If you like this project, check out related works from our group:
- GigaPose: Fast and Robust Novel Object Pose Estimation via One Correspondence (CVPR 2024)
- CNOS: A Strong Baseline for CAD-based Novel Object Segmentation (ICCVW 2023)
- Templates for 3D Object Pose Estimation Revisited: Generalization to New objects and Robustness to Occlusions (CVPR 2022)
- PIZZA: A Powerful Image-only Zero-Shot Zero-CAD Approach to 6DoF Tracking (3DV 2022)

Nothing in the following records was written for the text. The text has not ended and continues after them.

/-- **Small divisors along `g`, swapped**: `∑_{n≤x} #{m ∣ g(n) : m ≤ y} = ∑_{m≤y} #{n ≤ x : m ∣ g(n)} ≤ x·L_g(y) + ∑_{m≤y} ρ_g(m)`
(when `g` has no zero in `[1, x]`). -/
theorem sum_card_divisors_le_le (g : ℤ[X]) {x : ℕ} (hg0 : ∀ n ∈ Icc 1 x, g.eval (n : ℤ) ≠ 0) (y : ℕ) :
    ∑ n ∈ Icc 1 x, (#(((g.eval (n : ℤ)).natAbs.divisors).filter fun m => m ≤ y) : ℝ)
      ≤ (x : ℝ) * polySmallLevel g y + ∑ m ∈ Icc 1 y, (polyRootCountMod ![g] m : ℝ) := by
  have hswap : ∑ n ∈ Icc 1 x, #(((g.eval (n : ℤ)).natAbs.divisors).filter fun m => m ≤ y)
      = ∑ m ∈ Icc 1 y, #((Icc 1 x).filter fun n : ℕ => (m : ℤ) ∣ g.eval (n : ℤ)) := by
    have h1 : ∀ n ∈ Icc 1 x, #(((g.eval (n : ℤ)).natAbs.divisors).filter fun m => m ≤ y)
        = ∑ m ∈ Icc 1 y, if (m : ℤ) ∣ g.eval (n : ℤ) then 1 else 0 := by
      intro n hn
      rw [divisors_filter_le_eq_Icc_filter (Int.natAbs_ne_zero.mpr (hg0 n hn)) y, card_filter]
      refine sum_congr rfl fun m _ => ?_
      simp only [Int.natCast_dvd]
    rw [sum_congr rfl h1, sum_comm]
    refine sum_congr rfl fun m _ => ?_
    rw [card_filter]
  rw [← Nat.cast_sum, hswap, Nat.cast_sum, polySmallLevel, mul_sum, ← sum_add_distrib]
  refine sum_le_sum fun m hm => ?_
  have hm0 : 0 < m := (mem_Icc.mp hm).1
  have h := (abs_le.mp (abs_card_filter_dvd_eval_sub_le g hm0 x)).2
  rw [mul_div_assoc] at h
  linarith

/-- **The near-prime located count, uniform bound**: for `g` irreducible of degree `≥ 2` there is `B ≥ 0` with
`Mid_g(x; y) · log(x/y) ≤ (d·log x + B)·(x·L_g(y) + ∑_{m≤y} ρ_g(m))` for all `1 ≤ y ≤ x`. [this work] -/
theorem exists_polyLocatedNearPrimeCount_mul_log_le {g : ℤ[X]} (hirr : Irreducible g) (hdeg : 2 ≤ g.natDegree) :
    ∃ B : ℝ, 0 ≤ B ∧ ∀ x y : ℕ, 1 ≤ y → y ≤ x →
      (polyLocatedNearPrimeCount g x y : ℝ) * Real.log ((x : ℝ) / y)
        ≤ ((g.natDegree : ℝ) * Real.log x + B)
          * ((x : ℝ) * polySmallLevel g y + ∑ m ∈ Icc 1 y, (polyRootCountMod ![g] m : ℝ)) := by
  have hdeg0 : 0 < g.natDegree := by omega
  obtain ⟨B, hB⟩ := exists_abs_log_natAbs_eval_sub_le hdeg0
  have hB0 : 0 ≤ B := le_trans (abs_nonneg _) (hB 1 le_rfl)
  refine ⟨B, hB0, fun x y hy hyx => ?_⟩
  have hx1 : 1 ≤ x := hy.trans hyx
  have hxR : (1 : ℝ) ≤ x := by exact_mod_cast hx1
  have hyR : (1 : ℝ) ≤ y := by exact_mod_cast hy
  have hyxR : (y : ℝ) ≤ x := by exact_mod_cast hyx
  have hy0 : (0 : ℝ) < y := by linarith
  have hz1 : (1 : ℝ) ≤ (x : ℝ) / y := by rw [le_div_iff₀ hy0, one_mul]; exact hyxR
  have hlogz : 0 ≤ Real.log ((x : ℝ) / y) := Real.log_nonneg hz1
  have hlogx : 0 ≤ Real.log (x : ℝ) := Real.log_nonneg hxR
  have hd0 : (0 : ℝ) ≤ g.natDegree := Nat.cast_nonneg _
  have hcoef : 0 ≤ (g.natDegree : ℝ) * Real.log x + B := add_nonneg (mul_nonneg hd0 hlogx) hB0
  have hg0 : ∀ n ∈ Icc 1 x, g.eval (n : ℤ) ≠ 0 := fun n _ => eval_natCast_ne_zero_of_irreducible hirr hdeg n
  -- Step 1: per-`n` bound
  have hstep : ∀ n ∈ Icc 1 x,
      (#(((g.eval (n : ℤ)).natAbs.divisors).filter fun e =>
          x < e ∧ e * e < (g.eval (n : ℤ)).natAbs ∧ e < y * largestPrimeFactor e) : ℝ) * Real.log ((x : ℝ) / y)
        ≤ ((g.natDegree : ℝ) * Real.log x + B)
            * (#(((g.eval (n : ℤ)).natAbs.divisors).filter fun m => m ≤ y) : ℝ) := by
    intro n hn
    have hn1 : 1 ≤ n := (mem_Icc.mp hn).1
    have hnx : n ≤ x := (mem_Icc.mp hn).2
    set N : ℕ := (g.eval (n : ℤ)).natAbs with hN
    have hN0 : N ≠ 0 := Int.natAbs_ne_zero.mpr (hg0 n hn)
    have hcnt := card_nearPrime_filter_le hN0 hx1 y
    have hA : (#(N.primeFactors.filter fun p => x < p * y) : ℝ) * Real.log ((x : ℝ) / y)
        ≤ (g.natDegree : ℝ) * Real.log x + B := by
      have hzP : ∀ p ∈ N.primeFactors.filter (fun p => x < p * y), (x : ℝ) / y ≤ (p : ℝ) := by
        intro p hp
        rw [Finset.mem_filter] at hp
        rw [div_le_iff₀ hy0]
        exact_mod_cast hp.2.le
      have h1 := card_mul_log_le_log_of_subset_primeFactors hN0 hz1 _ (filter_subset _ _) hzP
      have h2 := (abs_le.mp (hB n hn1)).2
      have h3 : Real.log (n : ℝ) ≤ Real.log (x : ℝ) :=
        Real.log_le_log (by exact_mod_cast hn1) (by exact_mod_cast hnx)
      nlinarith [mul_le_mul_of_nonneg_left h3 hd0]
    calc (#((N.divisors).filter fun e => x < e ∧ e * e < N ∧ e < y * largestPrimeFactor e) : ℝ)
            * Real.log ((x : ℝ) / y)
        ≤ ((#(N.primeFactors.filter fun p => x < p * y) * #(N.divisors.filter fun m => m ≤ y) : ℕ) : ℝ)
            * Real.log ((x : ℝ) / y) := mul_le_mul_of_nonneg_right (by exact_mod_cast hcnt) hlogz
      _ = (#(N.divisors.filter fun m => m ≤ y) : ℝ)
            * ((#(N.primeFactors.filter fun p => x < p * y) : ℝ) * Real.log ((x : ℝ) / y)) := by
          push_cast; ring
      _ ≤ (#(N.divisors.filter fun m => m ≤ y) : ℝ) * ((g.natDegree : ℝ) * Real.log x + B) :=
          mul_le_mul_of_nonneg_left hA (Nat.cast_nonneg _)
      _ = ((g.natDegree : ℝ) * Real.log x + B) * (#(N.divisors.filter fun m => m ≤ y) : ℝ) := mul_comm _ _
  -- Step 2: sum over `n`
  have hsum : (polyLocatedNearPrimeCount g x y : ℝ) * Real.log ((x : ℝ) / y)
      ≤ ((g.natDegree : ℝ) * Real.log x + B)
          * ∑ n ∈ Icc 1 x, (#(((g.eval (n : ℤ)).natAbs.divisors).filter fun m => m ≤ y) : ℝ) := by
    unfold polyLocatedNearPrimeCount
    push_cast
    rw [sum_mul, mul_sum]
    exact sum_le_sum hstep
  -- Step 3: the small-divisor sum
  exact hsum.trans (mul_le_mul_of_nonneg_left (sum_card_divisors_le_le g hg0 y) hcoef)

/-- **The bilinear-localisation cost.**  For `g` irreducible of degree `d ≥ 2` and `0 < β < 1` there is `K` with
`Mid_g(x; ⌊x^β⌋) ≤ (d·A_g·β/(1−β))·x log x + K·x` for all `x ≥ 2`: the located pairs whose modulus has cofactor
`e/P⁺(e) < ⌊x^β⌋` carry at most the share `d·β/(1−β)·A_g` of `x log x`, against the conjectured total
`((d−2)/2)·A_g`. [this work] -/
theorem exists_polyLocatedNearPrimeCount_rpow_le {g : ℤ[X]} (hirr : Irreducible g) (hdeg : 2 ≤ g.natDegree)
    {β : ℝ} (hβ0 : 0 < β) (hβ1 : β < 1) :
    ∃ K : ℝ, ∀ x : ℕ, 2 ≤ x →
      (polyLocatedNearPrimeCount g x ⌊(x : ℝ) ^ β⌋₊ : ℝ)
        ≤ (g.natDegree : ℝ) * rootLevelConst g * β / (1 - β) * ((x : ℝ) * Real.log x) + K * x := by
  have hdeg0 : 0 < g.natDegree := by omega
  obtain ⟨B, hB0, hB⟩ := exists_polyLocatedNearPrimeCount_mul_log_le hirr hdeg
  obtain ⟨K₁, hK₁⟩ := exists_abs_polySmallLevel_rpow_sub_le hirr hdeg0
  obtain ⟨C, hC0, hC⟩ := exists_sum_rootCount_le hirr hdeg0
  have hK₁0 : 0 ≤ K₁ := le_trans (abs_nonneg _) (hK₁ 1 le_rfl 0 le_rfl)
  have hA0 : 0 < rootLevelConst g := rootLevelConst_pos hirr hdeg0
  set d : ℝ := (g.natDegree : ℝ) with hd
  set A : ℝ := rootLevelConst g with hA
  have hd0 : 0 ≤ d := Nat.cast_nonneg _
  have hu0 : 0 < 1 - β := by linarith
  have hl2 : 0 < Real.log 2 := Real.log_pos (by norm_num)
  refine ⟨(d * (K₁ + C) + B * (β * A)) / (1 - β) + B * (K₁ + C) / ((1 - β) * Real.log 2), fun x hx => ?_⟩
  have hx1 : 1 ≤ x := by omega
  have hxR1 : (1 : ℝ) ≤ x := by exact_mod_cast hx1
  have hxR2 : (2 : ℝ) ≤ x := by exact_mod_cast hx
  have hx0 : (0 : ℝ) < x := by linarith
  set Lx : ℝ := Real.log x with hLx
  have hLx2 : Real.log 2 ≤ Lx := Real.log_le_log (by norm_num) hxR2
  have hLx0 : 0 < Lx := lt_of_lt_of_le hl2 hLx2
  -- the level `y = ⌊x^β⌋`
  set y : ℕ := ⌊(x : ℝ) ^ β⌋₊ with hy
  have hxβ0 : (0 : ℝ) ≤ (x : ℝ) ^ β := Real.rpow_nonneg hx0.le β
  have hxβ1 : (1 : ℝ) ≤ (x : ℝ) ^ β := by
    have h := Real.rpow_le_rpow_of_exponent_le hxR1 hβ0.le
    rwa [Real.rpow_zero] at h
  have hxβx : (x : ℝ) ^ β ≤ (x : ℝ) := by
    have h := Real.rpow_le_rpow_of_exponent_le hxR1 hβ1.le
    rwa [Real.rpow_one] at h
  have hy1 : 1 ≤ y := Nat.floor_pos.mpr hxβ1
  have hyx : y ≤ x := (Nat.floor_le_floor hxβx).trans (Nat.floor_natCast x).le
  have hyR1 : (1 : ℝ) ≤ y := by exact_mod_cast hy1
  have hy0 : (0 : ℝ) < y := by linarith
  have hyle : (y : ℝ) ≤ (x : ℝ) ^ β := Nat.floor_le hxβ0
  -- `log(x/y) ≥ (1−β) log x`
  have hlogz : (1 - β) * Lx ≤ Real.log ((x : ℝ) / y) := by
    rw [Real.log_div hx0.ne' hy0.ne']
    have h1 : Real.log (y : ℝ) ≤ Real.log ((x : ℝ) ^ β) := Real.log_le_log hy0 hyle
    rw [Real.log_rpow hx0] at h1
    rw [hLx]
    linarith
  -- the level bound and the first-moment bound
  have hLy : polySmallLevel g y ≤ β * A * Lx + K₁ := by
    have h := (abs_le.mp (hK₁ x hx1 β hβ0.le)).2
    rw [hLx, hA]
    linarith
  have hSy : ∑ m ∈ Icc 1 y, (polyRootCountMod ![g] m : ℝ) ≤ C * x := by
    have h1 : ∑ m ∈ Icc 1 y, (polyRootCountMod ![g] m : ℝ) ≤ ∑ m ∈ Icc 1 x, (polyRootCountMod ![g] m : ℝ) :=
      sum_le_sum_of_subset_of_nonneg (Icc_subset_Icc_right hyx) fun _ _ _ => Nat.cast_nonneg _
    have h2 := hC (x : ℝ) hxR2
    rw [Nat.floor_natCast] at h2
    exact h1.trans h2
  -- the main inequality `NP·(1−β)·log x ≤ (d log x + B)·x·(βA log x + K₁ + C)`
  have hmain : (polyLocatedNearPrimeCount g x y : ℝ) * ((1 - β) * Lx)
      ≤ (d * Lx + B) * ((x : ℝ) * (β * A * Lx + K₁ + C)) := by
    have h1 := hB x y hy1 hyx
    have h2 : (polyLocatedNearPrimeCount g x y : ℝ) * ((1 - β) * Lx)
        ≤ (polyLocatedNearPrimeCount g x y : ℝ) * Real.log ((x : ℝ) / y) :=
      mul_le_mul_of_nonneg_left hlogz (Nat.cast_nonneg _)
    have hcoef : 0 ≤ d * Lx + B := add_nonneg (mul_nonneg hd0 hLx0.le) hB0
    have h3 : (x : ℝ) * polySmallLevel g y + ∑ m ∈ Icc 1 y, (polyRootCountMod ![g] m : ℝ)
        ≤ (x : ℝ) * (β * A * Lx + K₁ + C) := by
      have := mul_le_mul_of_nonneg_left hLy hx0.le
      nlinarith
    exact h2.trans (h1.trans (mul_le_mul_of_nonneg_left h3 hcoef))
  -- algebra
  have hpos : 0 < (1 - β) * Lx := mul_pos hu0 hLx0
  refine le_of_mul_le_mul_right (hmain.trans ?_) hpos
  have hexp : (d * A * β / (1 - β) * ((x : ℝ) * Lx)
        + ((d * (K₁ + C) + B * (β * A)) / (1 - β) + B * (K₁ + C) / ((1 - β) * Real.log 2)) * x)
        * ((1 - β) * Lx)
      = d * β * A * (x * Lx * Lx) + (d * (K₁ + C) + B * (β * A)) * (x * Lx)
        + B * (K₁ + C) * (x * Lx) / Real.log 2 := by
    field_simp
    ring
  rw [hexp]
  have hlhs : (d * Lx + B) * ((x : ℝ) * (β * A * Lx + K₁ + C))
      = d * β * A * (x * Lx * Lx) + (d * (K₁ + C) + B * (β * A)) * (x * Lx) + B * (K₁ + C) * x := by
    ring
  rw [hlhs]
  have hlast : B * (K₁ + C) * (x : ℝ) ≤ B * (K₁ + C) * (x * Lx) / Real.log 2 := by
    rw [le_div_iff₀ hl2]
    have hnn : 0 ≤ B * (K₁ + C) * (x : ℝ) := by positivity
    nlinarith [mul_le_mul_of_nonneg_left hLx2 hnn]
  linarith
import Summits.BirchSwinnertonDyer.BirchSwinnertonDyer.Theorems.BiquadraticEisensteinDescentManinDatumSupercuspidalCMInertModelLValuesSexticOfDictionary
import Summits.BirchSwinnertonDyer.BirchSwinnertonDyer.Theorems.BiquadraticEisensteinDescentManinDatumSupercuspidalCMInertOfH5
import HarnessLib

set_option linter.dupNamespace false -- `Summit.BirchSwinnertonDyer.BirchSwinnertonDyer.Theorems.…` (summit = sub, D-0017)
set_option autoImplicit false

/-!
# Crux `ManinDatumSupercuspidalCMInert` (stmt-BirchSwinnertonDyer-20111, BED r605) BY NAME from the sextic theta dictionary alone
# (width seat `bsd-wall-cm-bed-w3` g11; route cone through `…OfH5`; theorems only; `--supports 20111`, helper)

Route `BiquadraticEisensteinDescent` (cell `pub/bsd-wall`). One composition: bed-w3 g10's ★ `…OfH5.maninDatumSupercuspidalCMInert_of_H5`
(crux ⟸ `H₅`, p646963: the `j = 1728` half is the theorem `stub_S7`) ∘ this seat's ★ `…ModelLValuesSexticOfDictionary.H5_of_sexticDictionary`
(`H₅ ⟸ hdictAll`, p649222: CM core `core_rho_of_character` bed-w1 g8 + periods `exists_imaginaryPeriodRat_sextic` bed-w1 g8 + assembly D4 bed-w3 g11):

* ★ `maninDatumSupercuspidalCMInert_of_sexticDictionary` — **`hdictAll → ManinDatumSupercuspidalCMInert`**, where `hdictAll` is the sextic
  theta DICTIONARY of the Mordell models `E^k : y² = x³ + k` (`5 ∣ k` sixth-power-free) packaged over the range of `H₅`: for each admissible
  `(k, ℓ, χ)` an exponent `e` with `|k| = 5^e k₁`, a modulus `M′` prime to `5`, the `5`-part `Φ : (ℤ/5)² → ℂ` with the five axioms of `(·/5)₆^e`,
  the prime-to-`5` weight `Ψ` modulo `M′` (algebraic-integer values), `W = Φ ⊗ Ψ` on `𝒪₃ = ℤω₃ + ℤ`, and an entire `L` with
  `L(s) = Σ χ̄(n)a_n(E^k)n⁻ˢ` (`re s > 2`) and `L(1) = (u/N)·Θ-L_{3,2·5M′}(W♯)(1)` (`u ∈ ℤ̄`, `5 ∤ N`) — the announced output of bed-w2 g11's
  `Literature/…/SexticTwistThetaDictionary` (iii) (Ireland–Rosen Ch. 18 §7 for `y² = x³ + D` over `ℤ[ω]`, `5`-part split at the inert prime `5`).

READING for the planner: crux 20111 = `hdictAll` EXACTLY (kernel-checked); `hdictAll` is an E-side dictionary statement (no `L`-value
integrality, no CM input left). HONEST FRAMING: `hdictAll` is NOT proved here; the crux, its parent `ManinDatumFiveSevenCMInert`, Manin's conjecture
and BSD are NOT proved by this. No definition, no named fact, no `sorry`; axioms standard.
-/

noncomputable section

open scoped Classical
open Complex PeriodPair
open Literature.NumberTheory.EllipticCurves
open Literature.NumberTheory.LFunctions
open Summit.BirchSwinnertonDyer.BirchSwinnertonDyer.Theses.BiquadraticEisensteinDescent

namespace Summit.BirchSwinnertonDyer.BirchSwinnertonDyer.Theorems.BiquadraticEisensteinDescentManinDatumSupercuspidalCMInertOfSexticDictionary

open Summit.BirchSwinnertonDyer.BirchSwinnertonDyer.Theorems.BiquadraticEisensteinDescentManinDatumSupercuspidalCMInertModelLValuesSexticOfDictionary
  (H5_of_sexticDictionary)
open Summit.BirchSwinnertonDyer.BirchSwinnertonDyer.Theorems.BiquadraticEisensteinDescentManinDatumSupercuspidalCMInertOfH5
  (maninDatumSupercuspidalCMInert_of_H5)

/-- ★ **`hdictAll → ManinDatumSupercuspidalCMInert`** (crux 20111 BY NAME from the sextic theta dictionary of the Mordell models over `ℤ[ω]`,
packaged over the range of `H₅`; everything else — the `j = 1728` half `stub_S7`, the CM core at `5`, the periods, the CRT assembly — is a
tree theorem). [cite: IrelandRosen1990, Ch. 18 §7] [cite: Rubin1999, §7.4 Prop. 7.15] [cite: Manin1972, Thm. 1.6] -/
theorem maninDatumSupercuspidalCMInert_of_sexticDictionary
    (hdictAll : ∀ (k : ℤ), k ≠ 0 → (5 : ℤ) ∣ k → (∀ q : ℕ, q.Prime → ¬ ((q : ℤ) ^ 6 ∣ k)) →
      ∀ (ℓ : ℕ) [NeZero ℓ], ℓ.Prime → 5 ≤ ℓ → ¬ (ℓ : ℤ) ∣ k → ¬ 4 ∣ ℓ - 1 → ¬ 5 ∣ ℓ - 1 →
        IsSquare ((5 : ℕ) : ZMod ℓ) →
      ∀ χ : DirichletCharacter ℂ ℓ, χ.Odd →
      ∃ (e k₁ M' : ℕ) (_ : NeZero M') (Φ : ZMod 5 × ZMod 5 → ℂ) (Ψ W : ℤ × ℤ → ℂ) (L : ℂ → ℂ) (u : ℂ) (N : ℕ),
        1 ≤ e ∧ e ≤ 5 ∧ k.natAbs = 5 ^ e * k₁ ∧ Nat.Coprime 5 M' ∧
        Φ 0 = 0 ∧ Φ (0, 1) = 1 ∧ (∀ d, Φ (-d) = Φ d) ∧
        (∀ d : ZMod 5 × ZMod 5, Φ (d.2 - d.1, -d.1) = (UpperHalfPlane.ρ : ℂ) ^ e * Φ d) ∧
        (∀ d : ZMod 5 × ZMod 5, Φ (2 * d.1 - d.2, d.1 + d.2) = (-(UpperHalfPlane.ρ : ℂ) ^ 2) ^ e * Φ d) ∧
        (∀ y z : ℤ × ℤ, Ψ (y.1 + M' * z.1, y.2 + M' * z.2) = Ψ y) ∧ (∀ y : ℤ × ℤ, IsIntegral ℤ (Ψ y)) ∧
        (∀ y : ℤ × ℤ, W y = Φ ((y.2 : ZMod 5), ((y.1 + y.2 : ℤ) : ZMod 5)) * Ψ y) ∧
        Differentiable ℂ L ∧
        (∀ s : ℂ, 2 < s.re →
          L s = LSeries (fun n : ℕ ↦ χ⁻¹ (n : ZMod ℓ) * ((⟨0, 0, 0, 0, (k : ℚ)⟩ : WeierstrassCurve ℚ).LFunction n : ℂ)) s) ∧
        IsIntegral ℤ u ∧ ¬ 5 ∣ N ∧
        L 1 = u / N * BinaryTheta.thetaLFunction 3 (2 * (5 * M')) 1 (-((Real.sqrt (3 : ℕ) : ℂ) * I))
          (QuadOrder.parityLift W) 1) :
    ManinDatumSupercuspidalCMInert :=
  maninDatumSupercuspidalCMInert_of_H5 (H5_of_sexticDictionary hdictAll)

end Summit.BirchSwinnertonDyer.BirchSwinnertonDyer.Theorems.BiquadraticEisensteinDescentManinDatumSupercuspidalCMInertOfSexticDictionary

end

Abstract: The practicality of 3D object pose estimation remains limited for many applications due to the need for prior knowledge of a 3D model and a training period for new objects. To address this limitation, we propose an approach that takes a single image of a new object as input and predicts the relative pose of this object in new images without prior knowledge of the object’s 3D model and without requiring training time for new objects and categories. We achieve this by training a model to directly predict discriminative embeddings for viewpoints surrounding the object. This prediction is done using a simple U-Net architecture with attention and conditioned on the desired pose, which yields extremely fast inference. We compare our approach to state-of-the-art methods and show it outperforms them both in terms of accuracy and robustness.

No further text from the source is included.